** Opening Records for processing block **

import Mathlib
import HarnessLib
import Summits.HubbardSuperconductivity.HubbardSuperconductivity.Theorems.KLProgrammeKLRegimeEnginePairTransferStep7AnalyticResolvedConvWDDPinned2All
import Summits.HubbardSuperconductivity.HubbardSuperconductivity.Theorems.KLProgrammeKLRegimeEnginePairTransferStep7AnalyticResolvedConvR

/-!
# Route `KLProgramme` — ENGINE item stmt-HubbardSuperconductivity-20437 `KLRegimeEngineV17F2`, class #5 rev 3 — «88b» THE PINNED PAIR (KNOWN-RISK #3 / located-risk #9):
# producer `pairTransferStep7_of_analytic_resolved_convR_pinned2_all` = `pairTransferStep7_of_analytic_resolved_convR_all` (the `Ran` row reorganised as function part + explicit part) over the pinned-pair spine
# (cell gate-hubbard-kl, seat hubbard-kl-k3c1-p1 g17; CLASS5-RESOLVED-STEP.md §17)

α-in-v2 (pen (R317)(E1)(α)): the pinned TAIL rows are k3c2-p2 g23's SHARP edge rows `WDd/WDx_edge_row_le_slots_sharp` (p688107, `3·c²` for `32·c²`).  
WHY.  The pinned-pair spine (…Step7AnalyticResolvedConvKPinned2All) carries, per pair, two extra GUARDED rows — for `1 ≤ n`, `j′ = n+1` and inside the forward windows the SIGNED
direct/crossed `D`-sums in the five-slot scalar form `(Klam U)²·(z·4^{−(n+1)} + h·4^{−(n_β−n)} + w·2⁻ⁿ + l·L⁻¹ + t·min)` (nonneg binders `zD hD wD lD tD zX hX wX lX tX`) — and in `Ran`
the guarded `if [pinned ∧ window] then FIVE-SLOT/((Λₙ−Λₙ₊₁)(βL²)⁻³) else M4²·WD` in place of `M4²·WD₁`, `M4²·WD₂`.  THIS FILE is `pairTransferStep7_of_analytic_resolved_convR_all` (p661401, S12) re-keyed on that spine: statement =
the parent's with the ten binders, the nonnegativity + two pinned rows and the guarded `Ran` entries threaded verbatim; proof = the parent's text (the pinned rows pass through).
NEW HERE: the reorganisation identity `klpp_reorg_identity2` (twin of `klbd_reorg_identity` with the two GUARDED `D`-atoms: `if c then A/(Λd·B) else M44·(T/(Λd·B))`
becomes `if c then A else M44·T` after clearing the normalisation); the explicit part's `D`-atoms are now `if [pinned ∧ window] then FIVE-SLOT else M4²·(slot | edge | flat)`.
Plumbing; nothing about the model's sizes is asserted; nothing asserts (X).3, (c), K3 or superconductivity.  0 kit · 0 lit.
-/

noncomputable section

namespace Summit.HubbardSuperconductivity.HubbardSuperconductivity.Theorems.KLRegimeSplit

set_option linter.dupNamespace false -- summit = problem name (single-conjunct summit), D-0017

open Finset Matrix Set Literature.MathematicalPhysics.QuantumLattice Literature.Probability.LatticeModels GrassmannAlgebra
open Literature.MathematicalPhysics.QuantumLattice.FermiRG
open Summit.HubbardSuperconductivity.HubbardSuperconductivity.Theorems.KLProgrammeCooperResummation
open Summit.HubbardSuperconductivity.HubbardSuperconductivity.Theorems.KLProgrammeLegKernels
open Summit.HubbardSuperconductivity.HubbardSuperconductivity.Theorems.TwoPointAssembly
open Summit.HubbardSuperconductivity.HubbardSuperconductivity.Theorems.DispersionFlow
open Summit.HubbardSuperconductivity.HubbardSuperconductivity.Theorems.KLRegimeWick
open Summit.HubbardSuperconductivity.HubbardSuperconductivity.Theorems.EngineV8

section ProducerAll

** Closing Records for processing block **
** Opening Records for processing block **

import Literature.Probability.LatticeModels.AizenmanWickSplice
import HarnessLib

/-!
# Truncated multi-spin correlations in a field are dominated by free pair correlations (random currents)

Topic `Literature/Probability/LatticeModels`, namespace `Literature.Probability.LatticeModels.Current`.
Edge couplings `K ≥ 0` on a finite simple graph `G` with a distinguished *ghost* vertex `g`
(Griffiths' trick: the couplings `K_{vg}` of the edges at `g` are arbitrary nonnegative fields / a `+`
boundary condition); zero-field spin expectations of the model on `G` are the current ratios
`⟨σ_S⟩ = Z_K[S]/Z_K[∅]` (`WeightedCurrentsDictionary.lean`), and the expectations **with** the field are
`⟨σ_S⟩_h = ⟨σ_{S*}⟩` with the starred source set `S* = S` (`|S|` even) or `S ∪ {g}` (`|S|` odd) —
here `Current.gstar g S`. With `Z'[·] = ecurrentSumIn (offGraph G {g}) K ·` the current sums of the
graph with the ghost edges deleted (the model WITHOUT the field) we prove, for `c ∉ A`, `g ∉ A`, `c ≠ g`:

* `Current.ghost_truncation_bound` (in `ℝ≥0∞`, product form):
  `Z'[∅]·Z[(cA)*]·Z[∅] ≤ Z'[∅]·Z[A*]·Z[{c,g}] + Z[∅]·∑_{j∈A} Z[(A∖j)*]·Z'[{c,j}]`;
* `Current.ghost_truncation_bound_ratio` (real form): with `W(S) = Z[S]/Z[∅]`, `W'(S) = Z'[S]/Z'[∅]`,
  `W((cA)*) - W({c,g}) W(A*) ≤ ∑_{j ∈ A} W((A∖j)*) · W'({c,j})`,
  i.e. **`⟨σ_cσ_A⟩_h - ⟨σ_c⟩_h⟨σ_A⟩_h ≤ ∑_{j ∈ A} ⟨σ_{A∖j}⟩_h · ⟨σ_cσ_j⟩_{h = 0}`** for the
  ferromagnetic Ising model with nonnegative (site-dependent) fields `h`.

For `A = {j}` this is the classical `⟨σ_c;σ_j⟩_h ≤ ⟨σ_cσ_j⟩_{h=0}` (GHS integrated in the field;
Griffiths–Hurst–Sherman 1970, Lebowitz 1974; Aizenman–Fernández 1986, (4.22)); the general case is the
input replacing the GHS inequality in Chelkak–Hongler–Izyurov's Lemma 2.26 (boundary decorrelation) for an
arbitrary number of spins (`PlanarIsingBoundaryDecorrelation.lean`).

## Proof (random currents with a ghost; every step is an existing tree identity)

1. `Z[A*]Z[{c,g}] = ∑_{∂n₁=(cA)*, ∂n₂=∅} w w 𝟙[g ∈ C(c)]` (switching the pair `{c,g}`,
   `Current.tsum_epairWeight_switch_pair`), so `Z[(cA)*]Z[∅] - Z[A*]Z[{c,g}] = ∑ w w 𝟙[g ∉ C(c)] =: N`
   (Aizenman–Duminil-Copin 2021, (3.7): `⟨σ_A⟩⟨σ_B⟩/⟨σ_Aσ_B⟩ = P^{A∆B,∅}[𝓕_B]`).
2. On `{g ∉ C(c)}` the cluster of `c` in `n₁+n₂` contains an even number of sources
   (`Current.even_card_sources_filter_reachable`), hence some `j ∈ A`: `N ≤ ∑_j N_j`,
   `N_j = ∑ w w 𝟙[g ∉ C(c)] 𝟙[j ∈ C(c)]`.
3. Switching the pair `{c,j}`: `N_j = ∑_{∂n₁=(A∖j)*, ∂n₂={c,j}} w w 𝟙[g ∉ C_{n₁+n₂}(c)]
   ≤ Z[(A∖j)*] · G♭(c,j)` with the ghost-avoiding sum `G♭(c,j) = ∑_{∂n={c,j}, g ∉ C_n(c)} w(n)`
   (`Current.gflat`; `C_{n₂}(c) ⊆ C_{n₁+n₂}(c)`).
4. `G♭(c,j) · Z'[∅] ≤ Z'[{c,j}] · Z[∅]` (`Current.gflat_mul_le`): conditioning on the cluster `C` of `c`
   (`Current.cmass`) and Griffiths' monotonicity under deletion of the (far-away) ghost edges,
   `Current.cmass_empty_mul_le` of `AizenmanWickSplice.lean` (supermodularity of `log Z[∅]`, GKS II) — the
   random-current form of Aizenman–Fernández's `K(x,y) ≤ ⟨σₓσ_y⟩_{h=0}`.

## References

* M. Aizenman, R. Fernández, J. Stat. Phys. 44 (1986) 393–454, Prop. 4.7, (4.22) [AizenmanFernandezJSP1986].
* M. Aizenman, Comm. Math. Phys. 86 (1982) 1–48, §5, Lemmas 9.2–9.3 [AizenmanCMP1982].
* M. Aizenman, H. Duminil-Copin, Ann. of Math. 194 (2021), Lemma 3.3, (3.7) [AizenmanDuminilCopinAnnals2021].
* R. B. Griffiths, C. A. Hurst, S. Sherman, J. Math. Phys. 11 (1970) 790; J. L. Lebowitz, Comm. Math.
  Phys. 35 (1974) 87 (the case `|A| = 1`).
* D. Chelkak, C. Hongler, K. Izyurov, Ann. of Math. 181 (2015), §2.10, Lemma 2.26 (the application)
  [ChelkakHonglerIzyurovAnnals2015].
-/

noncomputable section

** Closing Records for processing block **

Exercise description: Find the lines above that include the string "cluster" and copy them.

Answer to the problem:
2. On `{g ∉ C(c)}` the cluster of `c` in `n₁+n₂` contains an even number of sources
4. `G♭(c,j) · Z'[∅] ≤ Z'[{c,j}] · Z[∅]` (`Current.gflat_mul_le`): conditioning on the cluster `C` of `c`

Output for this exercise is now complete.